At the breeding center, Sabina was happy to oblige them. “I’ve got five families of voles in quarantine. Take your pick.”

“Can we take three?” Amanda asked. “We’ll bring them all back in a couple of bells.”

“Bring them back?” Sabina was confused. “Who’s going to want them for a second experiment?”

“We’re not going to lay a hand on them,” Macaria explained. “We just want to observe them.”

They carried three cages back to the workshop, a male and four children in each. Carlo felt sorry for the listless animals, though he’d done much worse to their relatives than disturb a convalescent’s rest.

The recordings from all three families were blank. Carlo was ready to give up, but Amanda said, “They’ve been sitting in quarantine together for days. They’ve already influenced each other. Why keep sending out the code for no reason?”

Carlo said, “What about us? We’re not worth infecting?”

“Maybe the influence doesn’t bother trying to cross species,” Macaria suggested. “Or maybe it did try early on, when we picked out the cages.”

Amanda said, “Load the recorder again. I’ll go and get a healthy vole.”

She returned a chime later with the bait, almost re-enacting Macaria’s entrance for the lizard experiment. These voles had not been bred apart, though; they’d all been raised together until the sick ones were removed, so any signal they exchanged now would not be due to a lack of familiarity.

When Carlo rewound the tape it was covered in dark bands. His skin crawled. This was it, right in front of him: a disease that could leap through the air from victim to victim as infrared light. The voles had merely been weakened, but there was a chance that the very same kind of pattern had pushed his father to the point of death.

“Why not ignore every code?” he asked. “Why would our bodies risk harming themselves?”

“The trade-off must be worth it,” Macaria said. “There must be beneficial traits circulating as well. The catch is, how do you know which is which without trying them out?”

Carlo said, “So… some traits we pick up don’t get expressed until the next generation. We come across a healthy-looking group of strangers, exchange advice with them in infrared, and try some of it out on our children. If everyone’s being honest, there’s a good chance that everyone benefits.”

“But then the system was hijacked,” Macaria conjectured. “Someone sent out a code that acted immediately on the recipient, forcing them to send out copies of itself. And maybe we developed some defenses against that… but it turned out to be advantageous not to shut off the process completely. We hijacked the hijacked system, at least enough to make it useful sometimes.”

“And all of it by chance.” Amanda buzzed softly. “No malice in it, or beneficence. Just accidental success.”

Carlo wound the tape back further, looking for the start of the sequence. If he could identify the part of the code that made an animal accept that the whole thing was worth trying, then cut that out and splice it onto instructions to the body to give birth to exactly two children… would that work? No one had ever reported an influence like that, but then, even if such a sequence had come into existence there’d be no reason to expect it to persist. What could be found in nature would be a tiny subset of what was biologically possible.

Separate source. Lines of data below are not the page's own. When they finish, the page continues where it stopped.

import Summits.QuantumFields.YangMills.Theorems.BalabanUVNodesN18LocalGaugeTransportCube
import Literature.MathematicalPhysics.QuantumFieldTheory.Balaban1983to89.Node00.Record12BgRowCoClassGauge

/-!
# BalabanUVNodes ∕ node N18 = NE5 — closure-ledger item (iii), (β): **[Balaban1987RG1] (1.12) TRANSPORTED THROUGH THE TRANSPORT OF RECORD, IN def-P11's LETTERS** —
# from run B's local-gauge data on its region over a run-A site set `Z` (`(ι∘U)^{ι∘u} = expI ξ A` on the bonds, `‖A‖ ≤ r`, `‖grad ξ A‖ ≤ t₁` on the stencils, `A` bondwise
# traceless — Hermitian-ness is derived) to `Sect2.LocalGaugeOn Z (Lξ) t′ (transportRaw F k (blockAvg expMeanLogSU) U)` for every `t′ > r·(1 + 2000ℓ²ξr∕L)`, `t′ > t₁·(1 + 3200ℓ²ξr∕L)`;
# and CLAUSE TO CLAUSE: `Sect2.LocalGaugeOn (bmap⁻¹' Z) ξ t U → Sect2.LocalGaugeOn Z (Lξ) t′ (TU)` under numeric smallness only (`48ℓξt ≤ 1`, `4ℓξt < δ_N`, `2Nξt < π`, `L·t + 3200ℓ²ξt² < L·t′`)
# (Track A, DAG node N18 = `T4OutputRate.NE5` :211; cluster K4 «SpineRates», item K3⁷ `SpineGivenEndpointR13SepCoPH`; WIDTH SEAT pub-ymgap-dag-n18-w3 g2, file 7)

HONEST FRAMING.  Count-neutral kernel bookkeeping (`--supports stmt-QuantumFields-20544 --as helper`); the re-lettering of file 6 (`…N18LocalGaugeTransportCube`) into
node00-def-P11's clause `Sect2.LocalGaugeOn` (`Node00/Record12BgRowCoClassGauge`: `gaugeU (ι∘u) (ι∘U) b = expI ξ (A b)` on `(regionOfSet Y).bonds`, `‖A b‖ < t`,
`‖grad ξ ν (A(·,μ)) x‖ < t` on `(regionOfSet Y).dpairs`): units of `M_N(ℂ)` vs `SU(N)`-valued fields (`Node00.coe_ιSU`, `Units.val` injective), `expI ξ a = exp((iξ)·a)`
(`Beta.BackgroundVertices.val_expUnit`), `grad ξ ν f x = ξ⁻¹·(f(x + e_ν) − f x)`; the WITNESSES are file 5's coarse gauge `u′(siteShift x) = g(·)⁻¹·u(emb ·)` and the
potential `Ā(b) := (iLξ)⁻¹·log (TU)^{u′}(b)`.  NE5 is NOT PRINTED and NOT proved; N18 is NOT discharged; `hT₀`∕`hTsp` NOT discharged here (what this gives the knit is the
(1.12) HALF of the `SatisfiesI_III`-transport (T3) of dag-n18-d 21 v1.1 at the REAL background, modulo the radii step law (γ′) `t′ ≤ cB·α₀^A`).

REMARK (for def-P11 ∕ the knit; the LOCATED remark of the drafts is RETIRED).  The clause `Sect2.LocalGaugeOn`'s `∃ A` carries no `𝔤`-valuedness of the potential,
while the comb gauge `exp(iξλ̄_A)` must be `SU(N)`-valued (print's implicit «`A` with values in `𝔤`», [I] p.262).  Both letters are CONSEQUENCES of the clause at the
smallness used: Hermitian-ness from `U^u ∈ U(N)` and `ξ‖A b‖ ≤ 1∕7` (principal logarithm of a unitary, `star_eq_of_gaugeU_eq_expI`), tracelessness from `det U^u = 1`
and `2Nξ‖A b‖ < π` (Liouville, `trace_eq_zero_of_gaugeU_eq_expI`; the `N`-dependent smallness is SHARP — centre elements `e^{2πi∕N}·1`, `N ≥ 19`, are `1∕3`-close to `1`
with principal logarithm of trace `2πi`).  Hence the headline is literally clause to clause: `localGaugeOn_transportRaw_of_localGaugeOn`.

WHAT.  `val_gaugeU_ιSU` (the units letter IS the matrix letter; private `val_expI_matA`), ★ `star_eq_of_gaugeU_eq_expI` (the potential of a small local gauge is Hermitian),
★ `trace_eq_zero_of_gaugeU_eq_expI` (… and traceless under `2Nξ‖A‖ < π`), ★★ `localGaugeOn_transportRaw_of_localGaugeData` (the statement in the title, from explicit data
`u, A` with `A` bondwise traceless, thresholds `r` for `‖A‖` and `t₁` for `‖grad ξ A‖`), ★★★ `localGaugeOn_transportRaw_of_localGaugeOn` (CLAUSE TO CLAUSE:
`Sect2.LocalGaugeOn (bmap ⁻¹' Z) ξ t U → Sect2.LocalGaugeOn Z (Lξ) t′ (TU)` for `0 < ξ`, `0 ≤ t`, `48ℓξt ≤ 1`, `4ℓξt < δ_N`, `2Nξt < π`, `L·t + 3200ℓ²ξt² < L·t′`).
ONE STEP ONLY: the relative slack `3200(d+2)²·Lξt` per step is not summable at print's thresholds `t ∝ ξ⁻¹`; in print (1.12) is re-derived at each scale from the
small-field characteristic functions ((0.24)–(0.25)), not transported along the whole ladder — the (β) induction's radii step law (γ′) stays a hypothesis of the knit.

WHAT THIS IS NOT.  Not (γ′); not the (1.11)∕(1.13)∕(1.14) parts ((1.11) = dag-n18-d m13 ∕ n18-e m11); not (T1)∕(T2)∕orbit-(T3); not the complexified twins; finite tori at fixed
`ε` — not continuum ∕ OS ∕ mass gap ∕ Clay.  0 `def`, 0 `sorry`, standard axioms.
-/

open scoped BigOperators

namespace YMDAG.N18.AvgPotential

open NormedSpace (exp)
open Literature.MathematicalPhysics.QuantumFieldTheory.Balaban1983to89
open Literature.MathematicalPhysics.QuantumFieldTheory.Balaban1983to89.T4Continuum
open Literature.MathematicalPhysics.QuantumFieldTheory.Balaban1983to89.T4LevelShift
open Literature.MathematicalPhysics.QuantumFieldTheory.Balaban1983to89.BlockAveraging
open Literature.MathematicalPhysics.QuantumFieldTheory.Balaban1983to89.ExpMeanLog (deltaSU expMeanLogSU)
open Literature.MathematicalPhysics.QuantumFieldTheory.Balaban1983to89.MatrixLog (mlog)
open Literature.MathematicalPhysics.QuantumFieldTheory.Balaban1983to89.BlockAveragingEMLLinearised (combMean)
open Literature.MathematicalPhysics.QuantumFieldTheory.Balaban1983to89.B12RegularSpaces111 (gaugeU expI grad)
open Literature.MathematicalPhysics.QuantumFieldTheory.Balaban1983to89.Node00 (MatA SU ιSU coe_ιSU Sect2.regionOfSet Sect2.LocalGaugeOn)
open Summit.QuantumFields.BalabanUV.T4Continuum.B13Carriers (transportRaw transportRaw_apply)
open YMDAG.N18.TwoRunCubes (ladder standing)

open scoped Matrix.Norms.L2Operator

variable {N : ℕ} [NeZero N] {F : T4Family} {k : ℕ}

/-! ## §1 The units letters are the matrix letters -/

/-- `(ι∘U)^{ι∘u}(b)`, read in `M_N(ℂ)`, IS the matrix of `U^u(b)` (`ιSU` is a monoid morphism, `coe_ιSU`). [cite: Balaban1987RG1, (1.10) p.262 (bookkeeping)] -/
theorem val_gaugeU_ιSU {P : Params} {i : ℕ} (u : GaugeTransf P i (SU N)) (U : GaugeField P i (SU N)) (b : PBond P i) :
    ((gaugeU (fun x => ιSU N (u x)) (fun b' => ιSU N (U b')) b : (MatA N)ˣ) : MatA N) =
      ((GaugeField.gaugeAct u U b : SU N) : MatA N) := by
  simp only [gaugeU, GaugeField.gaugeAct, ← map_inv, ← map_mul, coe_ιSU]

omit [NeZero N] in
/-- `expI ξ a`, read in `M_N(ℂ)`, IS `exp((iξ)·a)` (`val_expUnit`; public general twin `B12Lemma4Concrete.val_expI`, not imported to keep the cone small; kept private).
[cite: Balaban1987RG1, (1.12) p.262 (bookkeeping)] -/
private theorem val_expI_matA (ξ : ℝ) (a : MatA N) : ((expI ξ a : (MatA N)ˣ) : MatA N) = exp ((Complex.I * ξ : ℂ) • a) := rfl
import Literature.Probability.LatticeModels.DiscreteFaceBoundary
import HarnessLib

/-!
# Winding numbers of closed walks of `Ω_δ`-edges: non-inner faces are outside — helper for `DiscretisationFamilyExists` (stmt-CriticalPhenomena-9644)

`DiscreteFaceBoundary.lean` proves, for closed PIECES OF THE BOUNDARY WALK (`bloop`), that a
non-inner face next to `Ω_δ` has combinatorial winding number zero when the domain is regular
(open, with connected unbounded exterior whose closure contains the frontier — every Jordan
domain, `regular_of_eq_carrier`).  The proofs use only that the steps of the walk are edges of
`Ω_δ`; this file records the same statements for an ARBITRARY closed lattice walk `c : ClosedWalk n`
whose vertices `w j : Site 2` (`c.v j = toZ2 (w j)`) are consecutively `Ω_δ`-adjacent:

* `strace_subset_closure_of_adj` — the scaled trace lies in `closure Ω`;
* `disjoint_cell_strace_of_walk`, `exists_eq_v_of_meshPoint_mem_strace` — open cells miss the trace,
  a lattice point on the trace is a vertex (hence in `Ω_δ`);
* `exists_exterior_mem_connectedComponentIn_of_adj` — the centre of a non-inner face cornered at a
  site of `Ω_δ` is joined to the exterior off the trace;
* `W_eq_zero_of_not_isInnerFace_of_adj` — **such a face has winding number zero**;
* `W_eq_of_not_step` — the winding number does not jump across a side that the walk traverses in
  neither direction.

These are the two facts behind the cut lemma "every cycle of boundary edges through `e_a` passes
through `e_b`" of the construction.
-/

noncomputable section

namespace Summit.CriticalPhenomena.CardyFormulaZ2.Theorems.DiscretisationFamilyExists

open Set Metric Complex Literature.Probability.LatticeModels Literature.Topology.PlaneTopology
  Literature.Probability.LatticeModels.Mesh Literature.Probability.LatticeModels.DiscreteDobrushin

variable {n : ℕ}

/-! ### The scaled trace of a walk of `Ω_δ`-edges -/

/-- A point of the scaled trace lies on a scaled unit segment between two consecutive vertices,
horizontal or vertical (coordinates). [folklore] -/
theorem exists_coord_of_mem_strace' (c : ClosedWalk n) {δ : ℝ} {z : ℂ} (hz : z ∈ c.strace δ) :
    ∃ t < n, ∃ z' ∈ segment ℝ (latC (c.v t)) (latC (c.v (t + 1))), z = (δ : ℂ) * z' ∧
      ((z'.im = (c.v t).2 ∧ z'.im = (c.v (t + 1)).2 ∧ min ((c.v t).1 : ℝ) (c.v (t + 1)).1 ≤ z'.re ∧
          z'.re ≤ max ((c.v t).1 : ℝ) (c.v (t + 1)).1) ∨
       (z'.re = (c.v t).1 ∧ z'.re = (c.v (t + 1)).1 ∧ min ((c.v t).2 : ℝ) (c.v (t + 1)).2 ≤ z'.im ∧
          z'.im ≤ max ((c.v t).2 : ℝ) (c.v (t + 1)).2)) := by
  obtain ⟨z', hz', rfl⟩ := hz
  obtain ⟨t, ht, htz⟩ := c.mem_trace_iff.1 hz'
  exact ⟨t, ht, z', htz, rfl, coord_of_mem_segment_latC (c.adj t) htz⟩

/-- **Open cells miss the scaled trace** of any closed lattice walk (`δ > 0`). [folklore] -/
theorem disjoint_cell_strace_of_walk (c : ClosedWalk n) {δ : ℝ} (hδ : 0 < δ) (k j : ℤ) :
    Disjoint (Mesh.cell δ k j) (c.strace δ) := by
  rw [Set.disjoint_left]
  intro z hz hz'
  obtain ⟨t, -, z', -, rfl, hcoord⟩ := exists_coord_of_mem_strace' c hz'
  rw [Mesh.mem_cell_iff] at hz
  simp only [Complex.mul_re, Complex.mul_im, Complex.ofReal_re, Complex.ofReal_im, zero_mul,
    sub_zero, add_zero] at hz
  obtain ⟨⟨h1, h2⟩, h3, h4⟩ := hz
  set P := c.v t
  rcases hcoord with ⟨hi, -, -, -⟩ | ⟨hr, -, -, -⟩
  · rw [hi] at h3 h4
    have h3' : (j : ℝ) < P.2 := by
      have := lt_of_mul_lt_mul_left h3 hδ.le; exact_mod_cast this
    have h4' : (P.2 : ℝ) < j + 1 := by
      have := lt_of_mul_lt_mul_left h4 hδ.le; exact_mod_cast this
    have : (j : ℤ) < P.2 := by exact_mod_cast h3'
    have : P.2 < j + 1 := by exact_mod_cast h4'
    omega
  · rw [hr] at h1 h2
    have h1' : (k : ℝ) < P.1 := by
      have := lt_of_mul_lt_mul_left h1 hδ.le; exact_mod_cast this
    have h2' : (P.1 : ℝ) < k + 1 := by
      have := lt_of_mul_lt_mul_left h2 hδ.le; exact_mod_cast this
    have : (k : ℤ) < P.1 := by exact_mod_cast h1'
    have : P.1 < k + 1 := by exact_mod_cast h2'
    omega

/-- **A lattice point on the scaled trace is a vertex of the walk** (`δ > 0`). [folklore] -/
theorem exists_eq_v_of_meshPoint_mem_strace (c : ClosedWalk n) {δ : ℝ} (hδ : 0 < δ) {u : Site 2}
    (hu : meshPoint δ u ∈ c.strace δ) : ∃ t, toZ2 u = c.v t := by
  obtain ⟨t, -, z', -, hz, hcoord⟩ := exists_coord_of_mem_strace' c hu
  have hδ0 : (δ : ℂ) ≠ 0 := by exact_mod_cast hδ.ne'
  rw [meshPoint_eq_mul_latC] at hz
  have hz' : latC (toZ2 u) = z' := mul_left_cancel₀ hδ0 hz
  rw [← hz'] at hcoord
  simp only [latC_re, latC_im, toZ2_mk] at hcoord
  set P := c.v t with hP
  set Q := c.v (t + 1) with hQ
  have hPQ : RectLoop.Adj P Q := c.adj t
  have key : toZ2 u = P ∨ toZ2 u = Q := by
    simp only [toZ2_mk, Prod.ext_iff]
    rcases hcoord with ⟨hi, hi', hlo, hhi⟩ | ⟨hr, hr', hlo, hhi⟩
    · have h1 : u 1 = P.2 := by exact_mod_cast hi
      have h1' : u 1 = Q.2 := by exact_mod_cast hi'
      have hq : Q.1 = P.1 + 1 ∨ Q.1 = P.1 - 1 := by
        rcases (adj_iff P Q).1 hPQ with ⟨hq1, -⟩ | ⟨-, hq2⟩ | ⟨hq1, -⟩ | ⟨-, hq2⟩
        · exact Or.inl hq1
        · exfalso; omega
        · exact Or.inr hq1
        · exfalso; omega
      rcases int_eq_or_eq_of_mem hq hlo hhi with h0 | h0
      · exact Or.inl ⟨h0, h1⟩
      · exact Or.inr ⟨h0, h1'⟩
    · have h0 : u 0 = P.1 := by exact_mod_cast hr
      have h0' : u 0 = Q.1 := by exact_mod_cast hr'
      have hq : Q.2 = P.2 + 1 ∨ Q.2 = P.2 - 1 := by
        rcases (adj_iff P Q).1 hPQ with ⟨hq1, -⟩ | ⟨-, hq2⟩ | ⟨hq1, -⟩ | ⟨-, hq2⟩
        · exfalso; omega
        · exact Or.inl hq2
        · exfalso; omega
        · exact Or.inr hq2
      rcases int_eq_or_eq_of_mem hq hlo hhi with h1 | h1
      · exact Or.inl ⟨h0, h1⟩
      · exact Or.inr ⟨h0', h1⟩
  rcases key with h | h
  · exact ⟨t, h⟩
  · exact ⟨t + 1, h⟩

variable {E : DiscreteDobrushin}

/-- **The scaled trace of a closed walk of `Ω_δ`-edges lies in `closure Ω`** (its steps are mesh
edges). [folklore] -/
theorem strace_subset_closure_of_adj (c : ClosedWalk n) (w : ℕ → Site 2) (hw : ∀ j, c.v j = toZ2 (w j))
    (hadj : ∀ j, (discreteDomainGraph E.Ω E.δ).Adj (w j) (w (j + 1))) : c.strace E.δ ⊆ closure E.Ω := by
  intro z hz
  obtain ⟨t, -, ht⟩ := c.mem_strace_iff.1 hz
  rw [hw t, hw (t + 1), ← meshPoint_eq_mul_latC, ← meshPoint_eq_mul_latC] at ht
  exact (meshGraph_adj_iff.1 (discreteDomainGraph_adj_iff.1 (hadj t)).1).2 ht

/-- The vertices of a closed walk of `Ω_δ`-edges lie in `Ω_δ`. [folklore] -/
theorem mem_meshDomain_of_adj (w : ℕ → Site 2)
    (hadj : ∀ j, (discreteDomainGraph E.Ω E.δ).Adj (w j) (w (j + 1))) (j : ℕ) :
    w j ∈ meshDomain E.Ω E.δ :=
  (discreteDomainGraph_adj_iff.1 (hadj j)).2.1

/-- A lattice point on the scaled trace of a closed walk of `Ω_δ`-edges lies in `Ω_δ`. [folklore] -/
theorem mem_meshDomain_of_meshPoint_mem_strace' (hδ : 0 < E.δ) (c : ClosedWalk n) (w : ℕ → Site 2)
    (hw : ∀ j, c.v j = toZ2 (w j)) (hadj : ∀ j, (discreteDomainGraph E.Ω E.δ).Adj (w j) (w (j + 1)))
    {u : Site 2} (hu : meshPoint E.δ u ∈ c.strace E.δ) : u ∈ meshDomain E.Ω E.δ := by
  obtain ⟨t, ht⟩ := exists_eq_v_of_meshPoint_mem_strace c hδ hu
  rw [hw t] at ht
  rw [toZ2_injective ht]
  exact mem_meshDomain_of_adj w hadj t

/-! ### Non-inner faces have winding number zero -/

/-- The centre of the cell of a face is joined, off the scaled trace of any closed lattice walk,
to every point of the closed cell off the trace. [folklore] -/
theorem mem_connectedComponentIn_of_mem_closure_cell' (c : ClosedWalk n) {δ : ℝ} (hδ : 0 < δ)
    {F : Site 2} {p : ℂ} (hp : p ∈ closure (Mesh.cell δ (F 0) (F 1))) (hpr : p ∉ c.strace δ) :
    p ∈ connectedComponentIn (c.strace δ)ᶜ (Mesh.cellCenter δ (F 0) (F 1)) := by
  set z₀ := Mesh.cellCenter δ (F 0) (F 1)
  have hz₀ : z₀ ∈ Mesh.cell δ (F 0) (F 1) := Mesh.cellCenter_mem_cell hδ _ _
  have hdis := disjoint_cell_strace_of_walk c hδ (F 0) (F 1)
  have hsub : segment ℝ z₀ p ⊆ (c.strace δ)ᶜ := by
    rw [← insert_endpoints_openSegment]
    intro z hz
    rcases hz with rfl | rfl | hz
    · exact Set.disjoint_left.1 hdis hz₀
    · exact hpr
    · exact Set.disjoint_left.1 hdis (Mesh.openSegment_subset_cell_of_mem_closure _ _ hz₀ hp hz)
  exact (convex_segment z₀ p).isPreconnected.subset_connectedComponentIn (left_mem_segment ℝ z₀ p) hsub
    (right_mem_segment ℝ z₀ p)

/-- **An exterior point joined to the centre of a non-inner face next to `Ω_δ`**, off the scaled
trace of a closed walk of `Ω_δ`-edges (through the exit witness of the face), for open `Ω` whose
frontier lies in the closure of the exterior. [folklore] -/
theorem exists_exterior_mem_connectedComponentIn_of_adj (hδ : 0 < E.δ) (c : ClosedWalk n)
    (w : ℕ → Site 2) (hw : ∀ j, c.v j = toZ2 (w j))
    (hadj : ∀ j, (discreteDomainGraph E.Ω E.δ).Adj (w j) (w (j + 1)))
    (hΩo : IsOpen E.Ω) (hfr : frontier E.Ω ⊆ closure (closure E.Ω)ᶜ)
    {F : Site 2} (hF : ¬ E.IsInnerFace F) {x₀ : Site 2} (hx₀ : IsCorner x₀ F)
    (hx₀D : x₀ ∈ meshDomain E.Ω E.δ) :
    ∃ q ∈ (closure E.Ω)ᶜ, q ∈ connectedComponentIn (c.strace E.δ)ᶜ (Mesh.cellCenter E.δ (F 0) (F 1)) := by
  have hrange := strace_subset_closure_of_adj c w hw hadj
  rcases exists_witness_of_not_isInnerFace hF hx₀ hx₀D with ⟨v, v', hv, hv', -, hseg⟩ | ⟨u, hu, huV⟩
  · obtain ⟨p, hp, hpΩ⟩ := Set.not_subset.1 hseg
    refine ⟨p, hpΩ, mem_connectedComponentIn_of_mem_closure_cell' c hδ ?_ fun h => hpΩ (hrange h)⟩
    exact segment_subset_closure_cell_of_isCorner hδ hv hv' hp
  · have hup : meshPoint E.δ u ∉ c.strace E.δ := fun h =>
      huV (meshDomain_subset_meshVertices _ _ (mem_meshDomain_of_meshPoint_mem_strace' hδ c w hw hadj h))
    have hu1 := mem_connectedComponentIn_of_mem_closure_cell' c hδ (meshPoint_mem_closure_cell_of_isCorner hδ hu) hup
    have hopen : IsOpen (c.strace E.δ)ᶜ := (c.isCompact_strace E.δ).isClosed.isOpen_compl
    obtain ⟨r, hr, hball⟩ := Metric.isOpen_iff.1 hopen _ hup
    obtain ⟨q, hqb, hqE⟩ := Mesh.exists_mem_exterior_of_isOpen hΩo hfr Metric.isOpen_ball
      (Metric.mem_ball_self hr) huV
    refine ⟨q, hqE, ?_⟩
    rw [connectedComponentIn_eq hu1]
    exact (convex_ball _ _).isPreconnected.subset_connectedComponentIn (Metric.mem_ball_self hr) hball hqb

/-- **Non-inner faces next to `Ω_δ` have winding number zero for every closed walk of
`Ω_δ`-edges**, when `Ω` is open with a connected, unbounded exterior whose closure contains `∂Ω`
(every Jordan domain): the centre of the face is joined to the exterior off the trace, the
exterior misses the trace (which lies in `closure Ω`) and reaches infinity. [folklore] -/
theorem W_eq_zero_of_not_isInnerFace_of_adj (hn : 0 < n) (hδ : 0 < E.δ) (c : ClosedWalk n)
    (w : ℕ → Site 2) (hw : ∀ j, c.v j = toZ2 (w j))
    (hadj : ∀ j, (discreteDomainGraph E.Ω E.δ).Adj (w j) (w (j + 1)))
    (hΩo : IsOpen E.Ω) (hext : IsConnected (closure E.Ω)ᶜ) (hunb : ¬ Bornology.IsBounded (closure E.Ω)ᶜ)
    (hfr : frontier E.Ω ⊆ closure (closure E.Ω)ᶜ)
    {F : Site 2} (hF : ¬ E.IsInnerFace F) {x₀ : Site 2} (hx₀ : IsCorner x₀ F)
    (hx₀D : x₀ ∈ meshDomain E.Ω E.δ) : c.W (toZ2 F) = 0 := by
  apply c.W_eq_zero_of_joined_far hn hδ
  intro R
  obtain ⟨q, hqE, hqC⟩ := exists_exterior_mem_connectedComponentIn_of_adj hδ c w hw hadj hΩo hfr hF hx₀ hx₀D
  obtain ⟨z, hzE, hzR⟩ : ∃ z ∈ (closure E.Ω)ᶜ, R < ‖z‖ := by
    by_contra! h
    exact hunb ((Metric.isBounded_closedBall (x := (0 : ℂ)) (r := R)).subset fun z hz => by
      simpa using h z hz)
  have hsub : (closure E.Ω)ᶜ ⊆ (c.strace E.δ)ᶜ :=
    Set.compl_subset_compl.2 (strace_subset_closure_of_adj c w hw hadj)
  have hz : z ∈ connectedComponentIn (c.strace E.δ)ᶜ q :=
    connectedComponentIn_mono q hsub (hext.isPreconnected.subset_connectedComponentIn hqE subset_rfl hzE)
  refine ⟨z, ?_, hzR⟩
  simp only [toZ2_mk]
  rw [connectedComponentIn_eq hqC]
  exact hz

/-! ### No jump across an untraversed side -/

/-- The step count of a pair that is never a step of the walk vanishes. [folklore] -/
theorem cnt_eq_zero_of_forall (c : ClosedWalk n) {P Q : ℤ × ℤ}
    (h : ∀ j, ¬ (c.v j = P ∧ c.v (j + 1) = Q)) : c.cnt P Q = 0 :=
  Finset.sum_eq_zero fun j _ => by rw [indZ_of_neg (h j)]

/-- **No jump across an untraversed vertical side**: if neither `(a, q) → (a, q+1)` nor its reverse
is a step of the walk, the faces `(a - 1, q)` and `(a, q)` have the same winding number. [folklore] -/
theorem W_eq_of_not_step_vertical (c : ClosedWalk n) {a q : ℤ}
    (h1 : ∀ j, ¬ (c.v j = (a, q) ∧ c.v (j + 1) = (a, q + 1)))
    (h2 : ∀ j, ¬ (c.v j = (a, q + 1) ∧ c.v (j + 1) = (a, q))) :
    c.W (a, q) = c.W (a - 1, q) := by
  have := c.W_succ_fst (a - 1) q
  rw [sub_add_cancel] at this
  rw [this, c.cV_eq_cnt, cnt_eq_zero_of_forall c h1, cnt_eq_zero_of_forall c h2]
  ring

/-- **No jump across an untraversed horizontal side**: if neither `(p, b) → (p+1, b)` nor its
reverse is a step of the walk, the faces `(p, b - 1)` and `(p, b)` have the same winding number.
[folklore] -/
theorem W_eq_of_not_step_horizontal (c : ClosedWalk n) {p b : ℤ}
    (h1 : ∀ j, ¬ (c.v j = (p, b) ∧ c.v (j + 1) = (p + 1, b)))
    (h2 : ∀ j, ¬ (c.v j = (p + 1, b) ∧ c.v (j + 1) = (p, b))) :
    c.W (p, b) = c.W (p, b - 1) := by
  have := c.W_succ_snd p (b - 1)
  rw [sub_add_cancel] at this
  rw [this, c.cH_eq_cnt, cnt_eq_zero_of_forall c h1, cnt_eq_zero_of_forall c h2]
  ring

end Summit.CriticalPhenomena.CardyFormulaZ2.Theorems.DiscretisationFamilyExists

end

He reached the start, and examined the innocent-looking stripes. Do whatever follows—was it as simple as that? No doubt some voles had learned to ignore this particular directive, but for those who had succumbed it was apparently as hard to resist as the patterns passed down through their own flesh.

Carlo said, “We need to keep studying this process in voles, but their biology is still too distant from our own. We should use them whenever we need a short breeding cycle, but their bodies are so small that the internal signals are always going to be hard to collect.”

Amanda said, “Lizards don’t grow much larger, and we have even less in common with them.”

“I know.” Carlo glanced at the vole she’d brought in; it was already looking subdued as its body followed the instructions imposed on it. “We need to scale things up, and move closer on the family tree. We need to go and capture some arborines.”